After Gilligan's Island, Backus acted, wrote books, and performed comedy

Backus also guest starred on some of the most talked-about shows of the time, from "I Dream of Jeannie" to "The Brady Bunch" to "Kolchak: The Night Stalker" to "Gunsmoke" to Bugs Bunny cartoons (he played the Genie). He even had a major role in the short-lived "Blondie" TV show based on Archie Comics, in addition to headlining the Mr. Magoo revival series "What's New, Mr. Magoo" in the late '70s. Despite his frequent appearances on the small screen, Backus seemed to have mixed feelings about working in television for the same reason many actors do today: the intensive schedule. "Agents love to put an actor in a series, cause you don't bother them for nine months," Backus said in 1969, per Tucker. "They throw you in in September and let you out in June. You live in a vacuum and come out asking who's president."

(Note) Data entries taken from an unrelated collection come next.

import Summits.ABC.IUTFork.Cor312EdgeRegions
import Summits.ABC.IUTFork.Cor312StatementBridge
import HarnessLib

/-!
# The fork at [IUTchIII] Corollary 3.12 — the readings of Step (xi) and the chain's real edges ON THE REAL CONTAINERS

Record-only file (D-0012) of the abc-iut cell (Cor. 3.12 sub-crew, wave 2, seat abc-iut-c312-6, board row W2-C; written at
c312-2's request 19:35Z "instantiate V-b on your verbatimSetting … that puts the readings on REAL containers"); TAKES NO SIDE.
c312-2's chain file IV (`Cor312Chain`) isolates the ONE place where real numbers enter the printed proof of Cor. 3.12 —
`RealEdges O V` (finiteness + the (xi-f) inclusion "`−|log(q)| ∈ ℝ_{≤−|log(Θ)|}`" read off the observation
`Obs.constitutesConstruction`); its V-b (`Cor312EdgeRegions`) reads the edge at REGION level over a skeleton
`Cor312Setting`: each of the three readings (LANA §8.3 `RepresentedVol`; `QSubHull`; (xi-g)/(IPL) `QIsImage`) and LANA's
(9-1) gives the edges, and `edge_not_imp_readings` shows the edge gives none of them back. This file instantiates all
of it on the two REAL settings of W2-C:

* §1 on `Cor312Vol.toCor312Setting H` — the skeleton setting OF THE PRINTED STATEMENT (c312-7's `Cor312.Setting P`,
  `Cor312StatementBridge`): `verbatimVolumes H hq : Cor312Proof.Volumes` (`hq : P.AbsLogQPos`, "|log(q)| > 0"), with
  `verbatimVolumes_cor312_iff : (verbatimVolumes H hq).Cor312 ↔ P.Statement`, `realEdges_verbatim_iff :
  RealEdges O (verbatimVolumes H hq) ↔ (O .constitutesConstruction → P.Statement)`, the readings in c312-7's nouns ⟹
  `RealEdges` (`realEdges_of_qRegion_mem_possibleImages` / `_of_qRegion_subset_thetaHull` / `_of_represented` /
  `_of_mainGoal_verbatim`), and `statement_of_chain_verbatim` (all loci ∧ the chain ∧ a reading ⟹ the printed statement).
* §2 INSIDE A REAL CONTAINER the edge is weaker than every reading: the `(ℝ, Lebesgue)` toy of `Cor312Bridge` with the
  `q`-image `[2, 5/2]` — `Cor312` holds (`log ½ ≤ 0`), so the real edges hold for EVERY reading `O` of the 36 observations,
  while `RepresentedVol` (`0 ≠ log ½`), `QSubHull` (`2 ∉ [0,1]`), `QIsImage` and (9-1) all FAIL
  (`verbatim_edge_not_imp_readings`) — c312-2's `edge_not_imp_readings`, now with an honest measure.

[claim: Mochizuki2012, status: disputed] [cite: LANA2026Report, §8.3 p. 43, §9.2 (9-1) p. 46]
Deliberately NOT here: per-observation truth values for the Scholze–Stix / LANA positions (c312-2 19:35Z: neither text
says which of (xi-a)…(xi-e) it denies — assigning them would editorialise); any judgement.
-/

noncomputable section

open Set MeasureTheory

namespace Summit.ABC

namespace IUTFork

namespace Cor312Vol

open Thm311 Cor312 Cor312Proof

/-! ## 1. The chain's real edges for the printed statement -/

section Printed

variable {T : ThetaIndex} {S : Situation T} {P : Cor312.Setting S}

/-- "`|log(q)| > 0`" for the skeleton setting of the printed statement: `negAbsLogq < 0` IS c312-7's `AbsLogQPos`.
[folklore] -/
theorem toCor312Setting_negAbsLogq_neg (H : BridgeHyps P) (hq : P.AbsLogQPos) :
    (toCor312Setting H).negAbsLogq < 0 := by
  rw [toCor312Setting_negAbsLogq H]; exact hq

/-- **The chain's `Volumes` OF THE PRINTED STATEMENT** (c312-2 `Volumes.ofSetting` on `toCor312Setting H`):
`−|log(Θ)| ∈ ℝ`, `−|log(q)| < 0`. [claim: Mochizuki2012, status: disputed] -/
def verbatimVolumes (H : BridgeHyps P) (hq : P.AbsLogQPos) : Volumes :=
  Volumes.ofSetting (toCor312Setting H) (toCor312Setting_negAbsLogq_neg H hq)

/-- Their `Cor312` is the printed `Statement`. [claim: Mochizuki2012, status: disputed] -/
theorem verbatimVolumes_cor312_iff (H : BridgeHyps P) (hq : P.AbsLogQPos) :
    (verbatimVolumes H hq).Cor312 ↔ P.Statement := by
  rw [verbatimVolumes, Volumes.ofSetting_cor312_iff, statement_iff_cor312 H]

/-- **The real edges for the printed statement** = "(xi-f)'s observation ⟹ the printed inequality".
[claim: Mochizuki2012, status: disputed] -/
theorem realEdges_verbatim_iff (H : BridgeHyps P) (hq : P.AbsLogQPos) (O : Obs → Prop) :
    RealEdges O (verbatimVolumes H hq) ↔ (O .constitutesConstruction → P.Statement) := by
  rw [verbatimVolumes, realEdges_ofSetting_iff, statement_iff_cor312 H]

/-- READING 3 in c312-7's nouns (the `q`-pilot image is a possible image in every packet; (xi-g)/(IPL)) granted
under (xi-f)'s observation ⟹ the real edges. [claim: Mochizuki2012, status: disputed] -/
theorem realEdges_of_qRegion_mem_possibleImages (H : BridgeHyps P) (hq : P.AbsLogQPos) {O : Obs → Prop}
    (h : O .constitutesConstruction →
      ∀ (i : Fin T.lstar) (vQ : T.VQ), P.qRegion (Setting.labelSucc i) vQ ∈ P.possibleImages _ vQ) :
    RealEdges O (verbatimVolumes H hq) :=
  (realEdges_verbatim_iff H hq O).2 fun hc => statement_of_qRegion_mem_possibleImages H (h hc)

/-- READING 2 in c312-7's nouns (the `q`-pilot image lies in the packet hull `^{n,∘}𝒰_{j,v_ℚ}`) ⟹ the real edges.
[claim: Mochizuki2012, status: disputed] -/
theorem realEdges_of_qRegion_subset_thetaHull (H : BridgeHyps P) (hq : P.AbsLogQPos) {O : Obs → Prop}
    (h : O .constitutesConstruction →
      ∀ (i : Fin T.lstar) (vQ : T.VQ), P.qRegion (Setting.labelSucc i) vQ ⊆ P.thetaHull _ vQ) :
    RealEdges O (verbatimVolumes H hq) :=
  (realEdges_verbatim_iff H hq O).2 fun hc => statement_of_qRegion_subset_thetaHull H (h hc)

/-- READING 1 (LANA §8.3: some global choice of possible images has the `q`-pilot log-volume) ⟹ the real edges.
[cite: LANA2026Report, §8.3 p. 43] -/
theorem realEdges_of_represented (H : BridgeHyps P) (hq : P.AbsLogQPos) {O : Obs → Prop}
    (h : O .constitutesConstruction →
      ∃ U : ImageChoice P, (toLocalFamily P H.mono).assemble.logvol (Set.univ.pi U.1) = P.negLogQ) :
    RealEdges O (verbatimVolumes H hq) :=
  (realEdges_verbatim_iff H hq O).2 fun hc => statement_of_represented H (h hc)

/-- LANA (9-1) for the printed statement's `η`-setting ⟹ the real edges for EVERY reading `O` (the chain is not used;
LANA p. 44 "We believe that if the problem described in the “main goal” below is solved, then Corollary 3.12
… will follow" — LANA's own hedge: (9-1) is stated as their belief about what would suffice, not as a proof).
[cite: LANA2026Report, §9 p. 44, §9.2 (9-1) p. 46] -/
theorem realEdges_of_mainGoal_verbatim (H : BridgeHyps P) (hq : P.AbsLogQPos) (Rval : PointedLine)
    (h : ((toCor312Setting H).toEtaSetting Rval).MainGoal) (O : Obs → Prop) : RealEdges O (verbatimVolumes H hq) :=
  realEdges_of_mainGoal (toCor312Setting H) (toCor312Setting_negAbsLogq_neg H hq) Rval h O

/-- **All 85 loci ∧ the 20-step chain ∧ the author's edge read as Reading 1 ⟹ the PRINTED statement** (c312-2
`cor312_of_chain` instantiated on the printed statement's volumes; the content is in the three hypotheses).
[claim: Mochizuki2012, status: disputed] -/
theorem statement_of_chain_verbatim (H : BridgeHyps P) (hq : P.AbsLogQPos) {L : Locus → Prop} {O : Obs → Prop}
    (hL : ∀ c, L c) (hC : Chain L O)
    (h : O .constitutesConstruction →
      ∃ U : ImageChoice P, (toLocalFamily P H.mono).assemble.logvol (Set.univ.pi U.1) = P.negLogQ) :
    P.Statement :=
  (verbatimVolumes_cor312_iff H hq).1 (cor312_of_chain hL hC (realEdges_of_represented H hq h))

end Printed

/-! ## 2. Inside a real container, the edge is weaker than every reading -/

section Witness

/-- The `(ℝ, Lebesgue)` toy setting of `Cor312Bridge` with `q`-image `[2, 5/2]`: one possible image `[0,1]` (log-volume
`0`), `−|log(q)| = log ½ < 0`. [folklore] -/
def readingsWitness : Cor312Setting := toySetting 2 (5 / 2) (by norm_num)

/-- `−|log(q)| = log ½` in the witness. [folklore] -/
theorem readingsWitness_negAbsLogq : readingsWitness.negAbsLogq = Real.log (1 / 2) := by
  show toyFamily.assemble.logvol (toyBox 2 (5 / 2)) = _
  rw [toyFamily_logvol (by norm_num : (2 : ℝ) < 5 / 2)]
  norm_num

/-- `−|log(Θ)| = 0` in the witness. [folklore] -/
theorem readingsWitness_negLogTheta : readingsWitness.negLogTheta = 0 := by
  show toyFamily.assemble.logvol (toyFamily.assemble.hull (⋃ _ : Unit, toyBox 0 1)) = 0
  rw [toyFamily_hull_box, toyFamily_logvol one_pos, sub_zero, Real.log_one]

/-- `|log(q)| > 0` in the witness. [folklore] -/
theorem readingsWitness_hq : readingsWitness.negAbsLogq < 0 := by
  rw [readingsWitness_negAbsLogq]; exact Real.log_neg (by norm_num) (by norm_num)

/-- The single possible image of the witness has log-volume `0`. [folklore] -/
theorem readingsWitness_logvol_U (i : readingsWitness.Idx) : readingsWitness.logvol (readingsWitness.U i) = 0 := by
  show toyFamily.assemble.logvol (toyBox 0 1) = 0
  rw [toyFamily_logvol one_pos, sub_zero, Real.log_one]

/-- **Inside the real container the edge gives back none of the readings**: the real edges hold for EVERY reading
`O` (the inequality holds: `log ½ ≤ 0`), while Reading 1 fails (`0 ≠ log ½`), Reading 2 fails (the constant function
`2` lies in the `q`-box but not in the hull box `[0,1]`), hence Reading 3 and LANA's (9-1) fail — c312-2's
`edge_not_imp_readings` with Lebesgue measure in place of a counting toy. [folklore] -/
theorem verbatim_edge_not_imp_readings :
    (∀ O : Obs → Prop, RealEdges O (Volumes.ofSetting readingsWitness readingsWitness_hq)) ∧
      ¬ readingsWitness.RepresentedVol ∧ ¬ readingsWitness.QSubHull ∧ ¬ readingsWitness.QIsImage ∧
        ∀ Rval, ¬ (readingsWitness.toEtaSetting Rval).MainGoal := by
  have hcor : readingsWitness.Cor312 := by
    unfold Cor312Setting.Cor312
    rw [readingsWitness_negAbsLogq, readingsWitness_negLogTheta]
    exact (Real.log_neg (by norm_num) (by norm_num)).le
  have hrep : ¬ readingsWitness.RepresentedVol := by
    rintro ⟨i, h⟩
    rw [readingsWitness_logvol_U i, readingsWitness_negAbsLogq] at h
    exact (Real.log_neg (by norm_num : (0 : ℝ) < 1 / 2) (by norm_num)).ne' h
  have hsub : ¬ readingsWitness.QSubHull := by
    intro h
    have hmem : (fun (_ : Unit) (_ : Unit) => (2 : ℝ)) ∈ readingsWitness.Q :=
      Set.mem_univ_pi.mpr fun _ => Set.mem_univ_pi.mpr fun _ => ⟨le_rfl, by norm_num⟩
    have h2 := h hmem
    change (fun (_ : Unit) (_ : Unit) => (2 : ℝ)) ∈ toyFamily.assemble.hull (⋃ _ : Unit, toyBox 0 1) at h2
    rw [toyFamily_hull_box] at h2
    have h3 : (2 : ℝ) ∈ Set.Icc (0 : ℝ) 1 :=
      (Set.mem_univ_pi.mp ((Set.mem_univ_pi.mp h2) ())) ()
    exact absurd h3.2 (by norm_num)
  refine ⟨fun O => (realEdges_ofSetting_iff _ _ O).2 fun _ => hcor, hrep, hsub,
    fun h => hrep (readingsWitness.representedVol_of_qIsImage h), fun Rval h => ?_⟩
  exact hrep ((readingsWitness.mainGoal_iff_representedVol Rval).1 h)

end Witness

end Cor312Vol

end IUTFork

end Summit.ABC

end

The actor didn't just do series work; he also appeared in tons of TV movies over the years, as well as some big-screen projects like Stanley Kramer's adventure flick "It's A Mad, Mad, Mad, Mad World," the cult favorite animation-live action hybrid "Pete's Dragon," and the Pam Grier-led blaxploitation film "Friday Foster." He also had a pretty wide-ranging career outside of acting. He wrote the TV movie "Mooch," performed a song in "Damn Yankees!" and released several comedy and novelty albums (including one called "The Dirty Old Man," which saw a version of him dressed in drag on the cover). He wrote a handful of books as well, including two memoirs co-written with his wife Henny: "Forgive Us Our Digressions" and "What Are You Doing After the Orgy?" According to the Walk of Fame website, Backus also loved to golf, and participated in what was then called the Bing Crosby pro-am tournament.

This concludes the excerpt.